Deforestation in Brazil's Amazon rainforest last month jumped to the highest level since records began in 2015, according to government data.

A total of 563 square kilometers (217.38 square miles) of the world's largest rainforest was destroyed in November, 103% more than in the same month last year, according to Brazil's space research agency.

From January to November this year an area almost the size of the Caribbean island of Puerto Rico was destroyed — an 83% overall increase in destruction when compared with the same period last year.

The figures were released on Friday by the National Institute for Space Research (INPE), and collected through the DETER database, which uses satellite images to monitor forest fires, forest destruction and other developments affecting the rainforest.

What's Behind the Rise?

Overall, deforestation in 2019 has jumped 30% compared to last year — 9,762 square kilometers (approximately 3769 square miles) have been destroyed, despite deforestation usually slowing during November and December.

Environmental groups, researchers and activists blamed the policies of Brazil's president Jair Bolsonaro for the increase.

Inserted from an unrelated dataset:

/-! ## §3 The registered stub -/

/-- The registered stub statement `RobertsonBP` of line `birth` of crux ⟨stmt-QuantumFields-23380⟩ (verbatim copy of the skeleton's
`BirthCNF.RobertsonBP`; a registered-stub copy, not a citable fact). -/
abbrev RobertsonBP : Prop :=
  ∀ β : ℝ, 0 < β → ∀ (L : ℕ) [NeZero L], ∀ Ω : Literature.MathematicalPhysics.QuantumFieldTheory.GaugeConfig 3 L SU2 → ℝ, IsPhys Ω → l2 Ω Ω = 1 → transferApply β Ω = topValue su2Rep L β • Ω → let P : Literature.MathematicalPhysics.QuantumFieldTheory.Site 3 L → Literature.MathematicalPhysics.QuantumFieldTheory.GaugeConfig 3 L SU2 → SU2 := fun s U => polyakovSite s U ((0 : Literature.MathematicalPhysics.QuantumFieldTheory.Site 3 1), (1 : Fin 3)); let M₀ : Literature.MathematicalPhysics.QuantumFieldTheory.GaugeConfig 3 L SU2 → Literature.MathematicalPhysics.QuantumFieldTheory.Site 3 L → Matrix (Fin 2) (Fin 2) ℂ := fun U s => ((su2Rep (P s U)).trace.re : ℂ) • ((1 / 2 : ℂ) • (su2Rep (P s U) - su2Rep (P s U)⁻¹)); let T : Literature.MathematicalPhysics.QuantumFieldTheory.GaugeConfig 3 L SU2 → (Literature.MathematicalPhysics.QuantumFieldTheory.Site 3 L → Matrix (Fin 2) (Fin 2) ℂ) → Literature.MathematicalPhysics.QuantumFieldTheory.Site 3 L → Matrix (Fin 2) (Fin 2) ℂ := fun U m s => (1 / 5 : ℂ) • (m s + ∑ i ∈ ({1, 2} : Finset (Fin 3)), (su2Rep (U (s, i)) * m (s.shift i) * su2Rep (U (s, i))⁻¹ + su2Rep (U (s - Pi.single i 1, i))⁻¹ * m (s - Pi.single i 1) * su2Rep (U (s - Pi.single i 1, i)))); let B : Literature.MathematicalPhysics.QuantumFieldTheory.GaugeConfig 3 L SU2 → Literature.MathematicalPhysics.QuantumFieldTheory.Site 3 L → Matrix (Fin 2) (Fin 2) ℂ := fun U => (T U)^[L ^ 2 * (⌈Real.log β⌉₊ + 1)] (M₀ U); let b : Literature.MathematicalPhysics.QuantumFieldTheory.Site 3 L → Literature.MathematicalPhysics.QuantumFieldTheory.GaugeConfig 3 L SU2 → EuclideanSpace ℝ (Fin 3) := fun s U => (EuclideanSpace.equiv (Fin 3) ℝ).symm fun a => (-(Complex.I / 2) * (Literature.MathematicalPhysics.QuantumFieldTheory.Balaban1983to89.B10Eq18SigmaSU2.pauli a * B U s).trace).re; let X : (Literature.MathematicalPhysics.QuantumFieldTheory.GaugeConfig 3 L SU2 → ℝ) → Literature.MathematicalPhysics.QuantumFieldTheory.GaugeConfig 3 L SU2 → ℝ := fun ψ U => ∑ x : Literature.MathematicalPhysics.QuantumFieldTheory.Site 3 L, deriv (fun t : ℝ => ψ (Function.update U (x, (0 : Fin 3)) (U (x, (0 : Fin 3)) * Literature.MathematicalPhysics.QuantumFieldTheory.Balaban1983to89.B10Eq18SigmaSU2Haar.expPauli (t • b (x.shift 0) U)))) 0; let P0 : Literature.MathematicalPhysics.QuantumFieldTheory.Site 3 L → Literature.MathematicalPhysics.QuantumFieldTheory.GaugeConfig 3 L SU2 → SU2 := fun s U => polyakovSite s U ((0 : Literature.MathematicalPhysics.QuantumFieldTheory.Site 3 1), (0 : Fin 3)); let G : Literature.MathematicalPhysics.QuantumFieldTheory.GaugeConfig 3 L SU2 → ℝ := fun U => ∑ s : Literature.MathematicalPhysics.QuantumFieldTheory.Site 3 L, (((su2Rep (P0 s U * (P s U)⁻¹)).trace.re) ^ 2 - ((su2Rep (P0 s U * P s U)).trace.re) ^ 2) / 16; (l2 (fun U => X G U * Ω U) Ω) ^ 2 ≤ 4 * l2 (X Ω) (X Ω) * l2 (fun U => G U * Ω U) (fun U => G U * Ω U)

They say that Bolosonaro's calls for the Amazon to be developed and his weakening support for Ibama, the government's environmental agency, have led to loggers and ranchers feeling safer and braver in destroying the expansive rainforest.

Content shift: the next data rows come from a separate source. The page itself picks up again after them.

import Literature.Geometry.Kaehler.AnalyticSet
import Literature.Analysis.Complex.OsgoodProofs
import Mathlib.Analysis.Calculus.Implicit
import Mathlib.Geometry.Manifold.MFDeriv.Atlas
import HarnessLib

/-!
# Regular points of analytic sets are locally flat: the straightening chart (holomorphic implicit function theorem)

P. Griffiths, J. Harris, *Principles of Algebraic Geometry* (1978), Ch. 0 §2 ("smooth points": "in
some neighborhood of `p`, `V` is a complex submanifold"; the holomorphic implicit function
theorem of Ch. 0 §1); E. M. Chirka, *Complex Analytic Sets* (1989), §2.3. The tree's predicate
`Literature.Geometry.Kaehler.IsRegularPointOfCodim I Z p x` (`Geometry/Kaehler/AnalyticSet`) says:
near `x` the set `Z` is cut out by `p` holomorphic functions `f : M → ℂᵖ` with surjective
differential at `x` — "so that, by the holomorphic implicit function theorem, `Z` is a complex
submanifold of codimension `p` near `x`" (its docstring). This file PROVES that consequence in
the form of a STRAIGHTENING CHART, which is what the topology of complements consumes
(`AlgebraicTopology/SingularHomology/LocallyFlatComplement`,
`surjective_injective_map_compl_of_locallyFlat`: real codimension `2p`):

* `exists_straightening_of_hasStrictFDerivAt` — the general (real or complex, Banach) statement:
  if `φ : X ⇀ E` is an open partial homeomorphism, `g : E → F` is strictly differentiable at
  `φ x` with onto derivative `g'` (`F` finite-dimensional), and `S = {g ∘ φ = 0}` on an open
  `W ∋ x` inside `φ.source`, then some open partial homeomorphism `e : X ⇀ F × ker g'` with
  `x ∈ e.source` straightens `S`: `z ∈ S ↔ (e z).1 = 0` on `e.source`. It is `φ|_W` followed by
  Mathlib's `HasStrictFDerivAt.implicitToOpenPartialHomeomorph g g'` (whose first component IS
  `g`).
* `IsRegularPointOfCodim.exists_straightening` — **on a complex manifold modelled on a
  finite-dimensional `E` (`𝓘(ℂ, E)`, `IsManifold … 1`), a regular point of codimension `p` of
  `Z` has a straightening chart `e : M ⇀ ℂᵖ × K` (`K = ker` of the differential in the chart at
  `x`), `z ∈ Z ↔ (e z).1 = 0` on `e.source ∋ x`.** The chart expression `g = f ∘ (chartAt x)⁻¹`
  of the defining map is complex differentiable on an open set
  (`mdifferentiableOn_iff_of_mem_maximalAtlas`), hence ANALYTIC (the tree's Osgood lemma
  `Literature.Analysis.Complex.SCV.analyticAt_of_differentiableOn`, `Analysis/Complex/OsgoodProofs`),
  hence strictly differentiable; its derivative is the `mfderiv`, onto by hypothesis.

Everything is proved; no definitions, no named facts.

## References

* [GriffithsHarrisPrinciples1978] P. Griffiths, J. Harris, Principles of Algebraic Geometry,
  Wiley 1978, Ch. 0 §1 (implicit function theorem) and §2 (smooth points of analytic varieties).
* [Chirka1989] E. M. Chirka, Complex Analytic Sets, Kluwer 1989, §2.3.
-/

noncomputable section

open scoped Manifold ContDiff Topology
open Set

namespace Literature.Geometry.Kaehler

/-! ### The general straightening statement -/

section General

variable {𝕜 : Type*} [NontriviallyNormedField 𝕜] [CompleteSpace 𝕜]
  {E : Type*} [NormedAddCommGroup E] [NormedSpace 𝕜 E] [CompleteSpace E]
  {F : Type*} [NormedAddCommGroup F] [NormedSpace 𝕜 F] [FiniteDimensional 𝕜 F]
  {X : Type*} [TopologicalSpace X]

/-- **Straightening a submersion-cut-out subset** (the implicit function theorem, Griffiths–Harris
Ch. 0 §1, in chart form). Let `φ : X ⇀ E` be an open partial homeomorphism, `x ∈ W ⊆ φ.source`
with `W` open, `g : E → F` strictly differentiable at `φ x` with onto derivative `g'`, and
`S ∩ W = {z ∈ W | g (φ z) = 0}`. Then there is an open partial homeomorphism `e : X ⇀ F × ker g'`
with `x ∈ e.source` and `z ∈ S ↔ (e z).1 = 0` for all `z ∈ e.source`; namely `φ|_W` followed by
`HasStrictFDerivAt.implicitToOpenPartialHomeomorph g g'`, whose first component is `g`.
[cite: GriffithsHarrisPrinciples1978, Ch. 0 §1, implicit function theorem] -/
theorem exists_straightening_of_hasStrictFDerivAt (φ : OpenPartialHomeomorph X E) {S W : Set X}
    {x : X} (hW : IsOpen W) (hxW : x ∈ W) (hWφ : W ⊆ φ.source) {g : E → F} {g' : E →L[𝕜] F}
    (hg : HasStrictFDerivAt g g' (φ x)) (hg' : g'.range = ⊤)
    (hS : ∀ z ∈ W, z ∈ S ↔ g (φ z) = 0) :
    ∃ e : OpenPartialHomeomorph X (F × g'.ker), x ∈ e.source ∧
      ∀ z ∈ e.source, z ∈ S ↔ (e z).1 = 0 := by
  let ψ := hg.implicitToOpenPartialHomeomorph g g' hg'
  refine ⟨(φ.restrOpen W hW).trans ψ, ?_, fun z hz ↦ ?_⟩
  · rw [OpenPartialHomeomorph.trans_source, OpenPartialHomeomorph.restrOpen_source]
    exact ⟨⟨hWφ hxW, hxW⟩, hg.mem_implicitToOpenPartialHomeomorph_source hg'⟩
  · rw [OpenPartialHomeomorph.trans_source, OpenPartialHomeomorph.restrOpen_source] at hz
    rw [hS z hz.1.2]
    change _ ↔ (ψ (φ z)).1 = 0
    rw [hg.implicitToOpenPartialHomeomorph_fst hg']

end General

/-! ### Regular points of analytic subsets of complex manifolds -/

section Complex

variable {E : Type*} [NormedAddCommGroup E] [NormedSpace ℂ E] [FiniteDimensional ℂ E]
  {M : Type*} [TopologicalSpace M] [ChartedSpace E M] [IsManifold 𝓘(ℂ, E) 1 M]

/-- **Regular points are locally flat** (Griffiths–Harris Ch. 0 §2: near a smooth point an
analytic variety is a complex submanifold; Chirka §2.3). On a complex manifold `M` modelled on a
finite-dimensional `E`, let `x` be a regular point of codimension `p` of `Z ⊆ M`
(`IsRegularPointOfCodim 𝓘(ℂ, E) Z p x`: near `x`, `Z = f⁻¹(0)` for a holomorphic
`f : M → ℂᵖ` with onto differential at `x`). Then there are a complex subspace `K ⊆ E` (the kernel
of the differential of the chart expression of `f` at `x`) and an open partial homeomorphism
`e : M ⇀ ℂᵖ × K` with `x ∈ e.source` such that `z ∈ Z ↔ (e z).1 = 0` for all `z ∈ e.source`. The
chart expression `g = f ∘ (chartAt x)⁻¹` is complex differentiable on an open set, hence analytic
(Osgood's lemma, the tree's `SCV.analyticAt_of_differentiableOn`), hence strictly differentiable
with derivative the `mfderiv`; conclude by `exists_straightening_of_hasStrictFDerivAt`.
[cite: GriffithsHarrisPrinciples1978, Ch. 0 §2, smooth points] [cite: Chirka1989, §2.3] -/
theorem IsRegularPointOfCodim.exists_straightening {Z : Set M} {p : ℕ} {x : M}
    (h : IsRegularPointOfCodim 𝓘(ℂ, E) Z p x) :
    ∃ (K : Submodule ℂ E) (e : OpenPartialHomeomorph M ((Fin p → ℂ) × K)), x ∈ e.source ∧
      ∀ z ∈ e.source, z ∈ Z ↔ (e z).1 = 0 := by
  obtain ⟨U, hU, hxU, f, hf, hZU, hsurj⟩ := h
  set φ := chartAt E x with hφ
  have hxφ : x ∈ φ.source := mem_chart_source E x
  -- the chart expression `g = f ∘ φ⁻¹` is complex differentiable on the open `φ(U ∩ φ.source)`
  set W : Set M := U ∩ φ.source with hWdef
  have hW : IsOpen W := hU.inter φ.open_source
  have hxW : x ∈ W := ⟨hxU, hxφ⟩
  have hmd : MDifferentiableOn 𝓘(ℂ, E) 𝓘(ℂ, Fin p → ℂ) f W := hf.mono inter_subset_left
  have hdiff : DifferentiableOn ℂ (f ∘ φ.symm) (φ '' W) := by
    have key := (mdifferentiableOn_iff_of_mem_maximalAtlas (I := 𝓘(ℂ, E)) (I' := 𝓘(ℂ, Fin p → ℂ))
      (e := φ) (e' := chartAt (Fin p → ℂ) (f x)) (f := f) (s := W) (IsManifold.chart_mem_maximalAtlas x)
      (IsManifold.chart_mem_maximalAtlas (f x)) inter_subset_right (fun z _ ↦ by simp)).1 hmd
    have h2 := key.2
    simp only [OpenPartialHomeomorph.extend_coe, OpenPartialHomeomorph.extend_coe_symm,
      modelWithCornersSelf_coe, modelWithCornersSelf_coe_symm, chartAt_self_eq,
      OpenPartialHomeomorph.refl_apply, Function.id_comp, Function.comp_id] at h2
    exact h2
  have hopen : IsOpen (φ '' W) := by
    rw [hWdef, inter_comm, φ.image_source_inter_eq']
    exact φ.isOpen_inter_preimage_symm hU
  have hxW' : φ x ∈ φ '' W := mem_image_of_mem φ hxW
  -- hence analytic (Osgood), hence strictly differentiable at `φ x`
  have han : AnalyticAt ℂ (f ∘ φ.symm) (φ x) :=
    Literature.Analysis.Complex.SCV.analyticAt_of_differentiableOn hdiff hopen hxW'
  have hstrict : HasStrictFDerivAt (f ∘ φ.symm) (fderiv ℂ (f ∘ φ.symm) (φ x)) (φ x) :=
    (han.contDiffAt (n := 1)).hasStrictFDerivAt one_ne_zero
  -- its derivative is the `mfderiv`, which is onto
  have hmdx : MDifferentiableAt 𝓘(ℂ, E) 𝓘(ℂ, Fin p → ℂ) f x := hf.mdifferentiableAt (hU.mem_nhds hxU)
  have hmf : mfderiv 𝓘(ℂ, E) 𝓘(ℂ, Fin p → ℂ) f x = fderiv ℂ (f ∘ φ.symm) (φ x) := by
    rw [hmdx.mfderiv, ModelWithCorners.range_eq_univ, fderivWithin_univ]
    rfl
  have hsurj' : (fderiv ℂ (f ∘ φ.symm) (φ x)).range = ⊤ := by
    rw [← hmf]
    exact LinearMap.range_eq_top.2 hsurj
  -- `Z = {f = 0}` on `W`
  have hS : ∀ z ∈ W, z ∈ Z ↔ (f ∘ φ.symm) (φ z) = 0 := by
    intro z hz
    rw [Function.comp_apply, φ.left_inv hz.2]
    have hz' := Set.ext_iff.1 hZU z
    simp only [mem_inter_iff, mem_preimage, mem_singleton_iff] at hz'
    constructor
    · exact fun hzZ ↦ (hz'.1 ⟨hzZ, hz.1⟩).2
    · exact fun h0 ↦ (hz'.2 ⟨hz.1, h0⟩).1
  obtain ⟨e, hxe, he⟩ := exists_straightening_of_hasStrictFDerivAt φ hW hxW inter_subset_right
    hstrict hsurj' hS
  exact ⟨_, e, hxe, he⟩

end Complex

end Literature.Geometry.Kaehler

end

His government hit back at these claims, pointing out that previous governments also cut budgets to environment agencies such as Ibama.

The report comes as Brazil came to loggerheads with the Association of Small Island States (AOSIS) over climate goals during the UN climate conference in Madrid.

AOSIS blasted Brazil, among other nations, for "a lack of ambition that also undermines ours."

Last month, a group of Brazilian lawyers called for Bolsonaro to be investigated by the International Criminal Court over his environmental policies.

Reposted with permission from DW.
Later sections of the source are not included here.